Thursday, November 10, 2011

Nightspell

Nightspell by Leah Cypess is a companion novel to her debut, Mistwood (my review). It can be read as a stand alone novel, the two only share one character and you don't need to know her story from the first novel to enjoy or understand this one.


Synopsis (from Goodreads):
When Darri rides into Ghostland, a country where the living walk with the dead, she has only one goal: to rescue her younger sister Callie, who was sent to Ghostland as a hostage four years ago. But Callie has changed in those four years, and now has secrets of her own. In her quest to save her sister from herself, Darri will be forced to outmaneuver a handsome ghost prince, an ancient sorcerer, and a manipulative tribal warrior (who happens to be her brother). When Darri discovers the source of the spell that has kept the dead in Ghostland chained to this earth, she faces a decision that will force her to reexamine beliefs she has never before questioned - and lead her into the heart of a conspiracy that threatens the very balance of power between the living and the dead.
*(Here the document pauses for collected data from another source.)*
import Literature.NumberTheory.EllipticCurves.SelmerRestrictionCorank
import Literature.NumberTheory.EllipticCurves.SelmerGroupOverTorsionFinite
import Literature.NumberTheory.EllipticCurves.ZpCorankCyclicPowerAction
import HarnessLib

/-!
# The parity of the `p^∞`-Selmer rank is unchanged in cyclic `p`-power extensions (Dokchitser–Dokchitser 2010, Cor. 4.15)

T. Dokchitser, V. Dokchitser, *On the Birch–Swinnerton-Dyer quotients modulo squares*, Ann. of
Math. 172 (2010), Cor. 4.15 (arXiv:math/0610290, Cor. 48): "A cyclic group of order `p` has only
two `ℚ_p`-irreducible `p`-adic representations, the trivial one and one of dimension `p − 1`.
Thus, the parity of the `p^∞`-Selmer rank is unchanged in cyclic `p`-extensions" (`p` odd, the
standing assumption of §4.5); iterated up a cyclic tower of `p`-power degree in §4.6 (proof of
Thm. 4.19: "the same holds for the `p^∞`-Selmer rank (Corollary 4.15)" over the layers `M_n` of
the anticyclotomic `ℤ_p`-extension).

This file PROVES it in the tree's subgroup model of Selmer groups over extensions
(`WeierstrassCurve.selmerGroupOver W p H`, `F = K̄^H`; file `SubgroupSelmer`):

* `selmerCorank_mod_two_eq_zpCorank_selmerGroupOver_of_cyclic` — for an elliptic curve `E = W`
  over a number field `K`, an odd prime `p`, and an open normal subgroup `H ≤ Γ_K` with
  `Γ_K / H` cyclic of order `p^n` (every `g ∈ Γ_K` is `h c^k`, `h ∈ H`, and `[Γ_K : H] = p^n`):
  `rk_p(E/K) ≡ rk_p(E/F) (mod 2)`, i.e.
  `W.selmerCorank p % 2 = zpCorank (Sel_{p^∞}(E/F)) p % 2`.

Proof, as printed: `rk_p(E/K) = corank Sel_{p^∞}(E/F)^G` (Lemma 4.14, the tree's
`selmerCorank_eq_zpCorank_selmerGroupOverInvariants`, with the finiteness of `Sel_{p^∞}(E/F)[p]`,
`finite_torsionBy_selmerGroupOver`), and `corank Sel_{p^∞}(E/F) ≡ corank Sel_{p^∞}(E/F)^G (mod 2)`
because `G = ⟨c H⟩` is cyclic of `p`-power order acting through the conjugation `c_*`
(`zpCorank_mod_two_eq_of_pow_prime_pow_eq_id`: the non-trivial `ℚ_p`-irreducibles of a cyclic
`p`-group have even dimension), the `G`-invariants being the `c_*`-invariants
(`conjH1_eq_self_of_generator`). Everything here is proved; no named fact is introduced.

## References

* T. Dokchitser, V. Dokchitser, Ann. of Math. 172 (2010) = arXiv:math/0610290, Lemma 4.14,
  Cor. 4.15 (arXiv: Lemma 47, Cor. 48), §4.6. [DokchitserDokchitserAnnals2010]
* R. Greenberg, LNM 1716 (1999), §2. [GreenbergLNM1716]
-/

noncomputable section

open scoped Classical AddSubgroup

namespace WeierstrassCurve

open Literature.NumberTheory.EllipticCurves Literature.NumberTheory.GaloisRepresentations

variable {K : Type} [Field K] [NumberField K] (W : WeierstrassCurve K) (p : ℕ) [Fact p.Prime]
variable (H : Subgroup (Field.absoluteGaloisGroup K)) [H.Normal] [H.FiniteIndex]

variable [W.IsElliptic]

/-- **Dokchitser–Dokchitser 2010, Cor. 4.15 (cyclic `p`-power extensions, subgroup model).** For
an elliptic curve `E = W` over a number field `K`, an odd prime `p`, and an open normal subgroup
`H ≤ Γ_K` such that `G = Γ_K/H` is cyclic of order `p^n` — witnessed by `c ∈ Γ_K` with
`Γ_K = ⋃_k H c^k` and `[Γ_K : H] = p^n` — the `p^∞`-Selmer ranks of `E` over `K` and over
`F = K̄^H` have the same parity:
`corank_{ℤ_p} Sel_{p^∞}(E/K) ≡ corank_{ℤ_p} Sel_{p^∞}(E/F) (mod 2)`. Printed proof: Lemma 4.14
(`rk_p(E/K) = dim X_p(E/F)^G`) and "a cyclic group of order `p` has only two `ℚ_p`-irreducible
`p`-adic representations, the trivial one and one of dimension `p − 1`" (for order `p^n`: the
non-trivial ones have even dimension `φ(p^k)`), here `selmerCorank_eq_zpCorank_selmerGroupOverInvariants`
and `zpCorank_mod_two_eq_of_pow_prime_pow_eq_id` for the conjugation `c_*` on `Sel_{p^∞}(E/F)`
(stable: `map_conjH1_selmerGroupOver_le_holds`; `(c_*)^{p^n} = (c^{p^n})_* = id` as
`c^{[Γ_K:H]} ∈ H`), whose invariants are the `G`-invariants (`conjH1_eq_self_of_generator`).
[cite: DokchitserDokchitserAnnals2010, Cor. 4.15 (with Lemma 4.14)] -/
theorem selmerCorank_mod_two_eq_zpCorank_selmerGroupOver_of_cyclic (hp2 : p ≠ 2)
    (hH : IsOpen (H : Set (Field.absoluteGaloisGroup K))) {c : Field.absoluteGaloisGroup K}
    (hc : ∀ g : Field.absoluteGaloisGroup K, ∃ (h : H) (k : ℕ), g = h * c ^ k) {n : ℕ}
    (hidx : H.index = p ^ n) :
    W.selmerCorank p % 2 = zpCorank (W.selmerGroupOver p H) p % 2 := by
  -- notation
  set T := W.selmerGroupOver p H with hT
  haveI : Finite T[(p : ℤ)] := finite_torsionBy_selmerGroupOver W p H hH
  haveI : CompactSpace (Field.absoluteGaloisGroup K) := compactSpace_absoluteGaloisGroup K
  have hM : ∀ m : geomPrimaryTorsion W p, ∃ k : ℕ, p ^ k • m = 0 := fun m ↦ by
    obtain ⟨k, hk⟩ := AddCommGroup.mem_primaryComponent.mp m.2
    exact ⟨k, Subtype.ext (by rw [AddSubmonoidClass.coe_nsmul, hk, ZeroMemClass.coe_zero])⟩
  have hTprim : ∀ t : T, ∃ m : ℕ, p ^ m • t = 0 := fun t ↦ by
    obtain ⟨m, hm⟩ := exists_pow_nsmul_eq_zero_subgroupH1 H (Subgroup.isClosed_of_isOpen H hH)
      hM (t : W.subgroupH1 p H)
    exact ⟨m, Subtype.ext (by rw [AddSubmonoidClass.coe_nsmul, hm, ZeroMemClass.coe_zero])⟩
  -- the conjugation `c_*` restricted to `T`
  have hstab : ∀ t ∈ T, W.conjH1 p H c t ∈ T := fun t ht ↦
    W.map_conjH1_selmerGroupOver_le_holds p H c ⟨t, ht, rfl⟩
  let cT : T →+ T := ((W.conjH1 p H c).comp T.subtype).codRestrict T fun t ↦ hstab t t.2
  have hcT : ∀ t : T, ((cT t : T) : W.subgroupH1 p H) = W.conjH1 p H c t := fun _ ↦ rfl
  have hcTpow : ∀ (m : ℕ) (t : T),
      (((cT.toIntLinearMap ^ m) t : T) : W.subgroupH1 p H) = W.conjH1 p H (c ^ m) t := by
    intro m
    induction m with
    | zero =>
      intro t
      rw [pow_zero, pow_zero, Module.End.one_apply, W.conjH1_one_holds p H, AddMonoidHom.id_apply]
    | succ m ih =>
      intro t
      rw [pow_succ, Module.End.mul_apply, ih, pow_succ, W.conjH1_mul_holds p H,
        AddMonoidHom.comp_apply]
      rfl
  -- `(c_*)^{p^n} = id` on `T`: `c^{p^n} = c^{[Γ_K : H]} ∈ H` acts trivially
  have hcpn : c ^ (p ^ n) ∈ H := by rw [← hidx]; exact Subgroup.pow_index_mem H c
  have hcp : ∀ t : T, (cT.toIntLinearMap ^ (p ^ n)) t = t := fun t ↦ by
    apply Subtype.ext
    rw [hcTpow, W.conjH1_of_mem_holds p H hcpn, AddMonoidHom.id_apply]
  -- the invariants of `c_*` in `T`
  let K' : AddSubgroup T := (W.selmerGroupOverInvariants p H).comap T.subtype
  have hK' : ∀ t : T, t ∈ K' ↔ cT t = t := fun t ↦ by
    rw [AddSubgroup.mem_comap, mem_selmerGroupOverInvariants_iff, Subtype.ext_iff, hcT]
    refine ⟨fun h ↦ h.2 c, fun h ↦ ⟨t.2, fun g ↦ ?_⟩⟩
    exact conjH1_eq_self_of_generator H (M := geomPrimaryTorsion W p) hc h g
  -- invariants: `K' ≃ Sel^G`
  have hle : W.selmerGroupOverInvariants p H ≤ T := fun y hy ↦
    ((W.mem_selmerGroupOverInvariants_iff p H y).mp hy).1
  have eK : K' ≃+ W.selmerGroupOverInvariants p H :=
    { toFun := fun t ↦ ⟨((t : T) : W.subgroupH1 p H), t.2⟩
      invFun := fun y ↦ ⟨⟨y, hle y.2⟩, y.2⟩
      left_inv := fun _ ↦ rfl
      right_inv := fun _ ↦ rfl
      map_add' := fun _ _ ↦ rfl }
  have hmemT : ∀ x : (W.selmerGroupOverInvariants p H)[(p : ℤ)],
      (⟨_, hle (x : W.selmerGroupOverInvariants p H).2⟩ : T) ∈ T[(p : ℤ)] := fun x ↦ by
    have hx := congrArg Subtype.val (AddSubgroup.torsionBy.nsmul_iff.mp x.2)
    rw [AddSubgroup.torsionBy.nsmul_iff]
    apply Subtype.ext
    simpa using hx
  haveI : Finite (W.selmerGroupOverInvariants p H)[(p : ℤ)] :=
    Finite.of_injective (fun x : (W.selmerGroupOverInvariants p H)[(p : ℤ)] ↦
      (⟨_, hmemT x⟩ : T[(p : ℤ)])) fun x y hxy ↦ by
        have h1 := congrArg (fun z : T[(p : ℤ)] ↦ ((z : T) : W.subgroupH1 p H)) hxy
        exact Subtype.ext (Subtype.ext h1)
  -- Lemma 4.14 and the parity of the invariants
  have h414 := W.selmerCorank_eq_zpCorank_selmerGroupOverInvariants p H hH inferInstance
  have hpar := zpCorank_mod_two_eq_of_pow_prime_pow_eq_id hTprim hp2 cT n hcp K' hK'
  rw [h414, ← zpCorank_congr eK p, ← hpar]

end WeierstrassCurve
Despite what the synopsis may lead you to believe, Darri is really not the main character. Or at least not all by herself. She shares that position with both her siblings, Callie and Varis, and also with Clarisse. Of the lot of them Darri was actually the one I found the least interesting. She is one of those hard headed stubborn types who has firm opinions, but doesn't seemed to have done  much analyzing to arrive at those opinions. Varis and Clarisse were by far my favorite characters. They were certainly not always likable, not even a little bit, but man oh man are they are interesting. They too have firm ideas about what needs to be done, but at least there is evidence that they think things through carefully, and even when you think the choices they make are reprehensible you can see why they are making them. The interactions between the two of them were my favorite parts of the book.


Cypess has a real talent for drawing a reader into a story. There is plenty of intrigue, mystery, and complicated maneuvering going on amongst the members of the court to keep a reader engrossed until the end. However, once I reached the end I was so frustrated. (This happened when I read Mistwood too.) The troubling thing about it is I can't explain why I'm frustrated because that would involve giving away spoilers. I'll just say that I felt there were several holes left in the plot at that the end.


I do like the way the ghosts were portrayed as clinging to an artificiality and that they were not enjoying eternal life, but rather eternal death. I also enjoyed that this was a sibling story as much as it was a ghost or fantasy intrigue story. The relationship between Varis, Darri, and Callie is portrayed very realistically and I loved that element.


This is a good book to recommend to anyone who enjoys slightly creepy stories and complex relationships.